Show HN: WebRTC for the Curious – Go Beyond the APIs - Sean-Der
https://webrtcforthecurious.com/
======
Sean-Der
Hey HN! This is a book I am working on to help de-mystify WebRTC. It is
wonderful technology, but many find it hard to understand. Especially if you
don't have a telephony background. Before this I worked on
[https://github.com/pion/webrtc](https://github.com/pion/webrtc) and
[https://github.com/awslabs/amazon-kinesis-video-streams-
webr...](https://github.com/awslabs/amazon-kinesis-video-streams-webrtc-sdk-c)

This is a place to direct people instead of answering the same questions :)

\------

Come learn about the WebRTC specification and how all the protocols work in
depth, not just a tour of the APIs.

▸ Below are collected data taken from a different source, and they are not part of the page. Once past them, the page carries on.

/-- **NON-SPLIT avatar of a rational `γ`, at almost every place**: the same at every non-split `w ∣ v` (`c • w = w`) for the one-place model
`e (g v) ∈ U(σ_w, J_w)(E_w) ≤ GL_N(E_w)` (`e` = ★ `localNonsplitEquiv`, ★ `localNonsplitEquiv_eq_map_of_eq_toLocalGL`) — the binders of ★
`UnitaryGroup.setOf_mem_localIntegralLevel_eq_compactCore_centralizer_of_nonsplit` ∕ `…_conj_eq_of_isConj_of_separable_redMat`, a.e. in `v`.
[cite: Kottwitz1986, Cor. 7.3] [cite: PlatonovRapinchuk1994, §5.1] -/
theorem eventually_forall_separable_redMat_localNonsplitEquiv (γ : GL (Fin N) E) (hγ : (γ : Matrix (Fin N) (Fin N) E).charpoly.Separable)
    (g : ∀ v : HeightOneSpectrum (𝓞 F), «local» E c N J v) (hg : ∀ v, (g v : GL (Fin N) (LocalRing E v)) = toLocalGL E v γ) :
    ∀ᶠ v : HeightOneSpectrum (𝓞 F) in cofinite, ∀ w : PlacesOver E v, ∀ (hw : c • w.1 = w.1),
      ((localNonsplitEquiv c J hc w hw (g v) : unitaryGroupOfForm (galAdicCompletionMap (L := E) c hw) (placeForm J w.1)) :
          GL (Fin N) (w.1.adicCompletion E)) ∈ glInt N (w.1.adicCompletion E) ∧
        (((localNonsplitEquiv c J hc w hw (g v) : unitaryGroupOfForm (galAdicCompletionMap (L := E) c hw) (placeForm J w.1)) :
            GL (Fin N) (w.1.adicCompletion E)) : Matrix (Fin N) (Fin N) (w.1.adicCompletion E)).charpoly.Separable ∧
          (redMat (((localNonsplitEquiv c J hc w hw (g v) : unitaryGroupOfForm (galAdicCompletionMap (L := E) c hw) (placeForm J w.1)) :
            GL (Fin N) (w.1.adicCompletion E)) : Matrix (Fin N) (Fin N) (w.1.adicCompletion E))).charpoly.Separable := by
  filter_upwards [GLn.eventually_forall_placesOver_mem_glInt_and_separable_redMat N F γ hγ] with v hv w hw
  rw [localNonsplitEquiv_eq_map_of_eq_toLocalGL c N J hc w hw γ (g v) (hg v), GLn.charpoly_map_algebraMap]
  exact ⟨(hv w).1, hγ.map, (hv w).2⟩

/-- **SPLIT avatar, polynomial-keyed**: for a separable `p ∈ E[X]`, for all but finitely many `v`, at every split `w ∣ v` of good reduction (`J_w ∈ GL_N(𝒪_w)`),
EVERY `g ∈ U(J)(𝒪_v)` whose avatar has characteristic polynomial `p ⊗ 1` has residually separable reduction (★ `mem_localIntegralLevel_iff_of_ne` puts the
avatar in `GL_N(𝒪_w)`) — the form the CLASS-level heads consume (`Quotient.out c ∈ K_v` shares `γ`'s characteristic polynomial). [cite: Kottwitz1986, Cor. 7.3] -/
theorem eventually_forall_separable_redMat_localSplitEquiv_of_charpoly_eq (p : E[X]) (hp : p.Separable) :
    ∀ᶠ v : HeightOneSpectrum (𝓞 F) in cofinite, ∀ w : PlacesOver E v, ∀ (hw : c • w.1 ≠ w.1) (hJw : IsUnit (placeForm J w.1)),
      hJw.unit ∈ glInt N (w.1.adicCompletion E) → ∀ g ∈ localIntegralLevel c N J v,
        ((localSplitEquiv c J hc hJh w hw hJw g : GL (Fin N) (w.1.adicCompletion E)) :
            Matrix (Fin N) (Fin N) (w.1.adicCompletion E)).charpoly = p.map (algebraMap E (w.1.adicCompletion E)) →
          (redMat ((localSplitEquiv c J hc hJh w hw hJw g : GL (Fin N) (w.1.adicCompletion E)) :
            Matrix (Fin N) (Fin N) (w.1.adicCompletion E))).charpoly.Separable := by
  filter_upwards [GLn.eventually_forall_placesOver_separable_redMat_of_charpoly_eq N F p hp] with v hv w hw hJw hJi g hg hchar
  exact hv w _ ((mem_localIntegralLevel_iff_of_ne c N J hc hJh w hw hJw hJi g).1 hg) hchar

/-- **NON-SPLIT avatar, polynomial-keyed**: for a separable `p ∈ E[X]`, for all but finitely many `v`, at every non-split `w ∣ v`, EVERY `g ∈ U(J)(𝒪_v)`
whose one-place avatar has characteristic polynomial `p ⊗ 1` has residually separable reduction (★ `mem_localIntegralLevel_iff_of_smul_eq`).
[cite: Kottwitz1986, Cor. 7.3] -/
theorem eventually_forall_separable_redMat_localNonsplitEquiv_of_charpoly_eq (p : E[X]) (hp : p.Separable) :
    ∀ᶠ v : HeightOneSpectrum (𝓞 F) in cofinite, ∀ w : PlacesOver E v, ∀ (hw : c • w.1 = w.1), ∀ g ∈ localIntegralLevel c N J v,
      (((localNonsplitEquiv c J hc w hw g : unitaryGroupOfForm (galAdicCompletionMap (L := E) c hw) (placeForm J w.1)) :
          GL (Fin N) (w.1.adicCompletion E)) : Matrix (Fin N) (Fin N) (w.1.adicCompletion E)).charpoly =
            p.map (algebraMap E (w.1.adicCompletion E)) →
        (redMat (((localNonsplitEquiv c J hc w hw g : unitaryGroupOfForm (galAdicCompletionMap (L := E) c hw) (placeForm J w.1)) :
          GL (Fin N) (w.1.adicCompletion E)) : Matrix (Fin N) (Fin N) (w.1.adicCompletion E))).charpoly.Separable := by
  filter_upwards [GLn.eventually_forall_placesOver_separable_redMat_of_charpoly_eq N F p hp] with v hv w hw g hg hchar
  exact hv w _ ((mem_localIntegralLevel_iff_of_smul_eq c N J hc w hw g).1 hg) hchar

end Unitary

/-! ## §4 The CM dress: `(cmDatum L N H).Local v`, `cmLocalIntegralLevel`, rational `γ ∈ U(H)(L⁺)` -/

section CM

variable (L : Type) [Field L] [NumberField L] [IsCMField L] (N : ℕ) (H : Matrix (Fin N) (Fin N) L)
  (hc : IsCMField.complexConj L ≠ 1) (hH : (H.map (IsCMField.complexConj L))ᵀ = H)

include hc hH in
/-- **CM: `γ_v ∈ U(H)(𝒪_v)` at almost every place** of `L⁺`, for `H` hermitian with `det H ≠ 0` and a rational `γ ∈ U(H)(L⁺)` (its local component
`γ_v = toLocal v (toAdelic γ) = γ ⊗ 1`, ★ `coe_cmDatum_toLocal_toAdelic`; ★ `cmLocalIntegralLevel`; §3 in the CM dress). [cite: PlatonovRapinchuk1994, §5.1] -/
theorem eventually_toLocal_toAdelic_mem_cmLocalIntegralLevel (hHd : H.det ≠ 0) (γ : (cmDatum L N H).Rational) :
    ∀ᶠ v : HeightOneSpectrum (𝓞 ↥(maximalRealSubfield L)) in cofinite,
      (cmDatum L N H).toLocal v ((cmDatum L N H).toAdelic γ) ∈ cmLocalIntegralLevel L N H v :=
  eventually_mem_localIntegralLevel_of_eq_toLocalGL (IsCMField.complexConj L) N H hc hH (isUnit_iff_ne_zero.2 hHd) (γ.val : GL (Fin N) L)
    (fun v => (cmDatum L N H).toLocal v ((cmDatum L N H).toAdelic γ)) (fun v => coe_cmDatum_toLocal_toAdelic L N H v γ)

/-- **CM, SPLIT avatar of a rational regular semisimple `γ ∈ U(H)(L⁺)` at almost every place**: the binders `hγs`, `hsep` of ★
`classOrbitalIntegral_indicator_cmLocalIntegralLevel_eq_one_of_isCanonical_of_split` at `γ_v`, together with `e γ_v ∈ GL_N(𝒪_w)`, for all but finitely many
`v` and every split `w ∣ v`. [cite: Kottwitz1986, Cor. 7.3] [cite: PlatonovRapinchuk1994, §5.1] -/
theorem eventually_forall_separable_redMat_localSplitEquiv_toLocal_toAdelic (γ : (cmDatum L N H).Rational)
    (hγ : (((γ.val : GL (Fin N) L) : Matrix (Fin N) (Fin N) L).charpoly).Separable) :
    ∀ᶠ v : HeightOneSpectrum (𝓞 ↥(maximalRealSubfield L)) in cofinite, ∀ w : PlacesOver L v,
      ∀ (hw : IsCMField.complexConj L • w.1 ≠ w.1) (hHw : IsUnit (placeForm H w.1)),
        localSplitEquiv (IsCMField.complexConj L) H hc hH w hw hHw ((cmDatum L N H).toLocal v ((cmDatum L N H).toAdelic γ)) ∈
            glInt N (w.1.adicCompletion L) ∧
          ((localSplitEquiv (IsCMField.complexConj L) H hc hH w hw hHw ((cmDatum L N H).toLocal v ((cmDatum L N H).toAdelic γ)) :
              GL (Fin N) (w.1.adicCompletion L)) : Matrix (Fin N) (Fin N) (w.1.adicCompletion L)).charpoly.Separable ∧
            (redMat ((localSplitEquiv (IsCMField.complexConj L) H hc hH w hw hHw ((cmDatum L N H).toLocal v ((cmDatum L N H).toAdelic γ)) :
              GL (Fin N) (w.1.adicCompletion L)) : Matrix (Fin N) (Fin N) (w.1.adicCompletion L))).charpoly.Separable :=
  eventually_forall_separable_redMat_localSplitEquiv (IsCMField.complexConj L) N H hc hH (γ.val : GL (Fin N) L) hγ
    (fun v => (cmDatum L N H).toLocal v ((cmDatum L N H).toAdelic γ)) (fun v => coe_cmDatum_toLocal_toAdelic L N H v γ)

/-- **CM, NON-SPLIT avatar of a rational regular semisimple `γ ∈ U(H)(L⁺)` at almost every place**: the binders of ★ `UnitaryResiduallyRegularNonsplitPlace`
(w1)(w2) at `γ_v`, for all but finitely many `v` and every non-split `w ∣ v`. [cite: Kottwitz1986, Cor. 7.3] [cite: PlatonovRapinchuk1994, §5.1] -/
theorem eventually_forall_separable_redMat_localNonsplitEquiv_toLocal_toAdelic (γ : (cmDatum L N H).Rational)
    (hγ : (((γ.val : GL (Fin N) L) : Matrix (Fin N) (Fin N) L).charpoly).Separable) :
    ∀ᶠ v : HeightOneSpectrum (𝓞 ↥(maximalRealSubfield L)) in cofinite, ∀ w : PlacesOver L v,
      ∀ (hw : IsCMField.complexConj L • w.1 = w.1),
        ((localNonsplitEquiv (IsCMField.complexConj L) H hc w hw ((cmDatum L N H).toLocal v ((cmDatum L N H).toAdelic γ)) :
            unitaryGroupOfForm (galAdicCompletionMap (L := L) (IsCMField.complexConj L) hw) (placeForm H w.1)) :
              GL (Fin N) (w.1.adicCompletion L)) ∈ glInt N (w.1.adicCompletion L) ∧
          (((localNonsplitEquiv (IsCMField.complexConj L) H hc w hw ((cmDatum L N H).toLocal v ((cmDatum L N H).toAdelic γ)) :
              unitaryGroupOfForm (galAdicCompletionMap (L := L) (IsCMField.complexConj L) hw) (placeForm H w.1)) :
                GL (Fin N) (w.1.adicCompletion L)) : Matrix (Fin N) (Fin N) (w.1.adicCompletion L)).charpoly.Separable ∧
            (redMat (((localNonsplitEquiv (IsCMField.complexConj L) H hc w hw ((cmDatum L N H).toLocal v ((cmDatum L N H).toAdelic γ)) :
              unitaryGroupOfForm (galAdicCompletionMap (L := L) (IsCMField.complexConj L) hw) (placeForm H w.1)) :
                GL (Fin N) (w.1.adicCompletion L)) : Matrix (Fin N) (Fin N) (w.1.adicCompletion L))).charpoly.Separable :=
  eventually_forall_separable_redMat_localNonsplitEquiv (IsCMField.complexConj L) N H hc (γ.val : GL (Fin N) L) hγ
    (fun v => (cmDatum L N H).toLocal v ((cmDatum L N H).toAdelic γ)) (fun v => coe_cmDatum_toLocal_toAdelic L N H v γ)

The book is completely Open Source and
available at [https://github.com/webrtc-for-the-curious/webrtc-for-the-
cur...](https://github.com/webrtc-for-the-curious/webrtc-for-the-curious)

Learn the full details of ICE, SCTP, DTLS, SRTP, and how they work together to
make up the WebRTC stack.

Hear how WebRTC implementers debug issues with the tools of the trade.

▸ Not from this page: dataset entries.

import Mathlib
import Summits.CriticalPhenomena.Ising3DConformalLimit.Theorems.PrecisionLaplacianEtaBoundsTransferEquation
import Summits.CriticalPhenomena.Ising3DConformalLimit.Theorems.PrecisionLaplacianEtaBoundsTransferGreen
import Literature.Probability.LatticeModels.HighDimTrivialityUniformProofs
import Literature.Probability.LatticeModels.CriticalTwoPointLawDimension
import HarnessLib

/-!
# The Green package for `G = criticalTwoPoint 3` (equation, no killing, Green representation)

Helper file for item `stmt-CriticalPhenomena-4804`
(`Summit.CriticalPhenomena.Ising3DConformalLimit.Theses.PrecisionLaplacian.EtaBoundsTransfer`), part of its
unconditional proof: potential theory of inverse M-matrices ⇒ infinite-volume equation and Green-function
representation; Fourier analysis on `[-π,π]^d` ⇒ block-sum upper bounds; quadratic test function ⇒ ball-sum
lower bounds; Messager–Miracle-Solé ⇒ pointwise two-sided power bounds. No definitions are introduced: the
objects (kernel matrices, box sequences, convolution powers) enter through defining hypotheses. `G → 0` at
infinity is the Literature theorem `criticalTwoPoint_tendsto_zero_cofinite`; `χ(β_c) = ∞` in the form
`¬ Summable (criticalTwoPoint 3)` is derived here from the Simon–Lieb lower bound over shells.
-/

namespace Summit.CriticalPhenomena.Ising3DConformalLimit.Theorems.EtaBoundsTransfer

open Finset Real Filter Topology Literature.Probability.LatticeModels
open scoped BigOperators ENNReal

section Package

/-- Shells of `ℤ³` are large: `|∂Λ_{k+1}| ≥ 24 (k+1)²` (indeed `= 24(k+1)² + 2`). -/
theorem card_sphere_three_ge (k : ℕ) : (24 : ℝ) * ((k : ℝ) + 1) ^ 2 ≤ #(sphere 3 (k + 1)) := by
  have h := card_sphere_succ_add (d := 3) k
  rw [card_box, card_box] at h
  have h' : (#(sphere 3 (k + 1)) : ℝ) = (2 * (k + 1) + 1 : ℝ) ^ 3 - (2 * k + 1 : ℝ) ^ 3 := by
    have : ((#(sphere 3 (k + 1)) + (2 * k + 1) ^ 3 : ℕ) : ℝ) = (((2 * (k + 1) + 1) ^ 3 : ℕ) : ℝ) := by
      exact_mod_cast h
    push_cast at this
    linarith
  rw [h']
  nlinarith

/-- The critical two-point function of `ℤ³` is not summable (Simon–Lieb lower bound
`⟨σ₀σ_x⟩ ≥ c‖x‖^{-2}` summed over shells of size `≥ 24 m²`): `χ(β_c) = ∞`. -/
theorem criticalTwoPoint_not_summable : ¬ Summable (criticalTwoPoint 3) := by
  obtain ⟨c₀, C₀, hc₀, hbd⟩ := criticalTwoPoint_bounds_holds (d := 3) (by norm_num)
  have hnn : ∀ x, 0 ≤ criticalTwoPoint 3 x := fun x => twoPointPlus_nonneg_of_gks (criticalBeta_nonneg 3) x
  intro hs
  -- shell lower bound: `∑_{∂Λ_m} G ≥ 24 c₀` for `m ≥ 1`
  have hshell : ∀ k : ℕ, 24 * c₀ ≤ ∑ x ∈ sphere 3 (k + 1), criticalTwoPoint 3 x := by
    intro k
    have hm : (0 : ℝ) < (k : ℝ) + 1 := by positivity
    have hterm : ∀ x ∈ sphere 3 (k + 1), c₀ * ((k : ℝ) + 1) ^ (-(2 : ℝ)) ≤ criticalTwoPoint 3 x := by
      intro x hx
      have hsn : Site.supNorm x = k + 1 := mem_sphere.1 hx
      have hx0 : x ≠ 0 := by intro h; rw [h, Site.supNorm_eq_zero_iff.2 rfl] at hsn; omega
      have := (hbd x hx0).1
      rw [Site.norm_eq_supNorm, hsn, show -(((3 : ℕ) : ℝ) - 1) = -2 by norm_num] at this
      push_cast at this
      exact this
    calc 24 * c₀ = (24 * ((k : ℝ) + 1) ^ 2) * (c₀ * ((k : ℝ) + 1) ^ (-(2 : ℝ))) := by
          rw [Real.rpow_neg hm.le, Real.rpow_two]; field_simp
      _ ≤ (#(sphere 3 (k + 1)) : ℝ) * (c₀ * ((k : ℝ) + 1) ^ (-(2 : ℝ))) :=
          mul_le_mul_of_nonneg_right (card_sphere_three_ge k) (by positivity)
      _ = ∑ x ∈ sphere 3 (k + 1), c₀ * ((k : ℝ) + 1) ^ (-(2 : ℝ)) := by
          rw [Finset.sum_const, nsmul_eq_mul]
      _ ≤ ∑ x ∈ sphere 3 (k + 1), criticalTwoPoint 3 x := Finset.sum_le_sum hterm
  -- box sums grow linearly
  have hbox : ∀ n : ℕ, 24 * c₀ * n ≤ ∑ x ∈ box 3 n, criticalTwoPoint 3 x := by
    intro n
    rw [sum_box_eq_sum_sphere, Finset.sum_range_succ']
    have h0 : 0 ≤ ∑ x ∈ sphere 3 0, criticalTwoPoint 3 x := Finset.sum_nonneg fun x _ => hnn x
    have h1 : ∑ k ∈ Finset.range n, (24 * c₀) ≤ ∑ k ∈ Finset.range n, ∑ x ∈ sphere 3 (k + 1), criticalTwoPoint 3 x :=
      Finset.sum_le_sum fun k _ => hshell k
    rw [Finset.sum_const, Finset.card_range, nsmul_eq_mul] at h1
    linarith
  -- contradiction with summability
  set S := ∑' x, criticalTwoPoint 3 x with hS
  obtain ⟨n, hn⟩ := exists_nat_gt (S / (24 * c₀))
  have h1 : ∑ x ∈ box 3 n, criticalTwoPoint 3 x ≤ S := hs.sum_le_tsum _ fun x _ => hnn x
  have h2 : S < 24 * c₀ * n := by rwa [div_lt_iff₀ (by positivity), mul_comm] at hn
  linarith [hbox n]

/-- `ℤ³` is infinite. -/
theorem infinite_site_three : Infinite (Site 3) :=
  Infinite.of_injective (fun n : ℤ => fun _ : Fin 3 => n) fun _ _ h => congr_fun h 0

/-- **The Green package.** Under the symmetric-potential hypothesis for `G = criticalTwoPoint 3`
and the two-sided tail bounds `c‖x‖^{-(5−η)} ≤ a(x) ≤ C‖x‖^{-(5−η)}` on the direct correlation
function, there are `A₀ > 0`, the even step weights `b = 𝟙_{≠0} a` with `∑ b = A₀` (no killing,
from `χ(β_c) = ∞`), and nonnegative summable convolution powers `P n` of `q = b/A₀` with
`G = A₀⁻¹ ∑_n P n` (the Green-function representation), together with the infinite-volume
equation `A₀G − b∗G = δ`. -/
theorem green_package
    (hSP : ∀ A : Finset (Site 3), (Matrix.of fun (p q : ↥A) => criticalTwoPoint 3 (q.1 - p.1)).PosDef ∧
      ∀ u v : ↥A, (u ≠ v → (Matrix.of fun (p q : ↥A) => criticalTwoPoint 3 (q.1 - p.1))⁻¹ u v ≤ 0) ∧
        0 ≤ ∑ w, (Matrix.of fun (p q : ↥A) => criticalTwoPoint 3 (q.1 - p.1))⁻¹ u w)
    {η c C : ℝ} (hc : 0 < c)
    (hbd : ∀ x : Site 3, x ≠ 0 → c * ‖x‖ ^ (-(5 - η)) ≤
      (⨅ A : {A : Finset (Site 3) // (0 : Site 3) ∈ A ∧ x ∈ A},
        -((Matrix.of fun (p q : ↥A.1) => criticalTwoPoint 3 (q.1 - p.1))⁻¹ ⟨0, A.2.1⟩ ⟨x, A.2.2⟩)) ∧
      (⨅ A : {A : Finset (Site 3) // (0 : Site 3) ∈ A ∧ x ∈ A},
        -((Matrix.of fun (p q : ↥A.1) => criticalTwoPoint 3 (q.1 - p.1))⁻¹ ⟨0, A.2.1⟩ ⟨x, A.2.2⟩))
        ≤ C * ‖x‖ ^ (-(5 - η))) :
    ∃ (A₀ : ℝ) (b : Site 3 → ℝ) (P : ℕ → Site 3 → ℝ),
      0 < A₀ ∧ (∀ y, 0 ≤ b y) ∧ Summable b ∧ (∀ y, b (-y) = b y) ∧ ∑' y, b y = A₀ ∧
      (∀ y, y ≠ 0 → c * ‖y‖ ^ (-(5 - η)) ≤ b y) ∧ (∀ y, y ≠ 0 → b y ≤ C * ‖y‖ ^ (-(5 - η))) ∧
      (∀ z, A₀ * criticalTwoPoint 3 z - ∑' y, b y * criticalTwoPoint 3 (z - y) = if z = 0 then 1 else 0) ∧
      (∀ z, P 0 z = if z = 0 then 1 else 0) ∧
      (∀ n z, P (n + 1) z = ∑' y, (b y / A₀) * P n (z - y)) ∧
      (∀ n z, 0 ≤ P n z) ∧ (∀ n, Summable (P n)) ∧ (∀ z, Summable fun n => P n z) ∧
      (∀ z, criticalTwoPoint 3 z = A₀⁻¹ * ∑' n, P n z) ∧
      (∀ z, 0 ≤ criticalTwoPoint 3 z) ∧ (∀ z, criticalTwoPoint 3 z ≤ criticalTwoPoint 3 0) := by
  haveI := infinite_site_three
  set G : Site 3 → ℝ := criticalTwoPoint 3 with hG
  set M : (A : Finset (Site 3)) → Matrix A A ℝ := fun A => Matrix.of fun (p q : ↥A) => G (q.1 - p.1)
    with hMdef
  have hM : ∀ A, M A = Matrix.of fun (p q : ↥A) => G (q.1 - p.1) := fun A => rfl
  have hSP' : ∀ A : Finset (Site 3), (M A).PosDef ∧
      ∀ u v : ↥A, (u ≠ v → (M A)⁻¹ u v ≤ 0) ∧ 0 ≤ ∑ w, (M A)⁻¹ u w := hSP
  set a : Site 3 → ℝ := fun y => ⨅ A : {A : Finset (Site 3) // (0 : Site 3) ∈ A ∧ y ∈ A},
    -((M A.1)⁻¹ ⟨0, A.2.1⟩ ⟨y, A.2.2⟩) with hadef
  have ha : ∀ y, a y = ⨅ A : {A : Finset (Site 3) // (0 : Site 3) ∈ A ∧ y ∈ A},
      -((M A.1)⁻¹ ⟨0, A.2.1⟩ ⟨y, A.2.2⟩) := fun y => rfl
  have hbd' : ∀ x : Site 3, x ≠ 0 → c * ‖x‖ ^ (-(5 - η)) ≤ a x ∧ a x ≤ C * ‖x‖ ^ (-(5 - η)) := hbd
  set k : ℕ → ℝ := fun n => (M (box 3 n))⁻¹ ⟨0, zero_mem_box 3 n⟩ ⟨0, zero_mem_box 3 n⟩ with hkdef
  have hk : ∀ n, k n = (M (box 3 n))⁻¹ ⟨0, zero_mem_box 3 n⟩ ⟨0, zero_mem_box 3 n⟩ := fun n => rfl
  set t : ℕ → Site 3 → ℝ := fun n y => if hy : y ∈ box 3 n then
    -(M (box 3 n))⁻¹ ⟨0, zero_mem_box 3 n⟩ ⟨y, hy⟩ else 0 with htdef
  have ht : ∀ n y (hy : y ∈ box 3 n), t n y = -(M (box 3 n))⁻¹ ⟨0, zero_mem_box 3 n⟩ ⟨y, hy⟩ := by
    intro n y hy; simp only [htdef, dif_pos hy]
  -- facts about `G`
  have hGto : Tendsto G cofinite (𝓝 0) := criticalTwoPoint_tendsto_zero_cofinite
  have hGns : ¬ Summable G := criticalTwoPoint_not_summable
  have hGnn : ∀ x, 0 ≤ G x := apply_nonneg hM hSP'
  have hGle : ∀ x, G x ≤ G 0 := fun x => by
    by_cases hx : x = 0
    · rw [hx]
    · exact (apply_lt_apply_zero hM hSP' hx).le
  -- the potential-theory chain
  obtain ⟨A₀, hkA, hkle, hA0⟩ := exists_A0 hM hSP' hGto hk
  obtain ⟨hsa, hsa_le⟩ := summable_a hSP' hk ht ha hkle
  have heq := limit_equation hM hSP' hGto hk ht ha hkA hkle
  set b : Site 3 → ℝ := fun y => if y = 0 then 0 else a y with hbdef
  have hb0 : ∀ y, 0 ≤ b y := fun y => by
    simp only [hbdef]; split_ifs with h
    · exact le_rfl
    · exact a_nonneg hSP' ha h
  have hbev : ∀ y, b (-y) = b y := fun y => by
    by_cases hy : y = 0
    · simp [hbdef, hy]
    · simp only [hbdef, if_neg hy, if_neg (neg_ne_zero.2 hy)]
      exact a_neg hM hSP' ht ha hy
  have hblow : ∀ y, y ≠ 0 → c * ‖y‖ ^ (-(5 - η)) ≤ b y := fun y hy => by
    simp only [hbdef, if_neg hy]; exact (hbd' y hy).1
  have hbup : ∀ y, y ≠ 0 → b y ≤ C * ‖y‖ ^ (-(5 - η)) := fun y hy => by
    simp only [hbdef, if_neg hy]; exact (hbd' y hy).2
  have hbpos : ∀ y, y ≠ 0 → 0 < b y := fun y hy =>
    lt_of_lt_of_le (mul_pos hc (Real.rpow_pos_of_pos (norm_pos_iff.2 hy) _)) (hblow y hy)
  -- convolution powers in `ℝ≥0∞`
  set Q : ℕ → Site 3 → ℝ≥0∞ := fun n => Nat.rec (fun z => if z = 0 then 1 else 0)
    (fun _ Qn z => ∑' y, ENNReal.ofReal (b y / A₀) * Qn (z - y)) n with hQdef
  have hQ0 : ∀ z, Q 0 z = if z = 0 then 1 else 0 := fun z => rfl
  have hQs : ∀ n z, Q (n + 1) z = ∑' y, ENNReal.ofReal (b y / A₀) * Q n (z - y) := fun n z => rfl
  have hbA : ∑' y, b y = A₀ := tsum_b_eq hGnn hGle hGto hGns hb0 hbpos hsa hA0 hsa_le heq hQ0 hQs
  have hrepr := green_repr hGnn hGle hGto hb0 hbpos hsa hA0 hsa_le heq hQ0 hQs
  have hQle1 : ∀ n z, Q n z ≤ 1 := Q_le_one hb0 hsa hA0 hsa_le hQ0 hQs
  have hQfin : ∀ n z, Q n z ≠ ∞ := fun n z => ne_top_of_le_ne_top ENNReal.one_ne_top (hQle1 n z)
  -- the real convolution powers
  set P : ℕ → Site 3 → ℝ := fun n z => (Q n z).toReal with hPdef
  have hq0 : ∀ y, 0 ≤ b y / A₀ := fun y => div_nonneg (hb0 y) hA0.le
  refine ⟨A₀, b, P, hA0, hb0, hsa, hbev, hbA, hblow, hbup, heq, ?_, ?_, ?_, ?_, ?_, ?_, hGnn, hGle⟩
  · intro z; simp only [hPdef, hQ0]; split_ifs <;> simp
  · intro n z
    simp only [hPdef]
    rw [hQs, ENNReal.tsum_toReal_eq (fun y => ENNReal.mul_ne_top ENNReal.ofReal_ne_top (hQfin n _))]
    refine tsum_congr fun y => ?_
    rw [ENNReal.toReal_mul, ENNReal.toReal_ofReal (hq0 y)]
  · intro n z; exact ENNReal.toReal_nonneg
  · intro n
    have h := tsum_Q_eq_pow hb0 hsa hA0 hQ0 hQs n
    refine ENNReal.summable_toReal ?_
    rw [h]
    exact ENNReal.pow_ne_top ENNReal.ofReal_ne_top
  · intro z
    exact ENNReal.summable_toReal (tsum_Q_ne_top hGnn hGle hb0 hsa hA0 heq hQ0 hQs z)
  · intro z
    have h := hrepr z
    have hfin := tsum_Q_ne_top hGnn hGle hb0 hsa hA0 heq hQ0 hQs z
    have h2 : G z = ((ENNReal.ofReal A₀)⁻¹ * ∑' n, Q n z).toReal := by
      rw [← h, ENNReal.toReal_ofReal (hGnn z)]
    rw [h2, ENNReal.toReal_mul, ENNReal.toReal_inv, ENNReal.toReal_ofReal hA0.le,
      ENNReal.tsum_toReal_eq (fun n => hQfin n z)]

end Package

end Summit.CriticalPhenomena.Ising3DConformalLimit.Theorems.EtaBoundsTransfer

Listen to interviews with the authors of foundational WebRTC tech! Hear the
motivations and design details that pre-dated WebRTC by 20 years.

Explore the cutting edge of what people are building with WebRTC. Learn about
interesting use cases and how real-world applications get designed, tested and
implemented in production.

Written by developers who have written all of this from scratch. We learned it
the hard way, now we want to share it with you!

This book is vendor agnostic and multiple Open Source projects and companies
are involved. We would love to have you involved!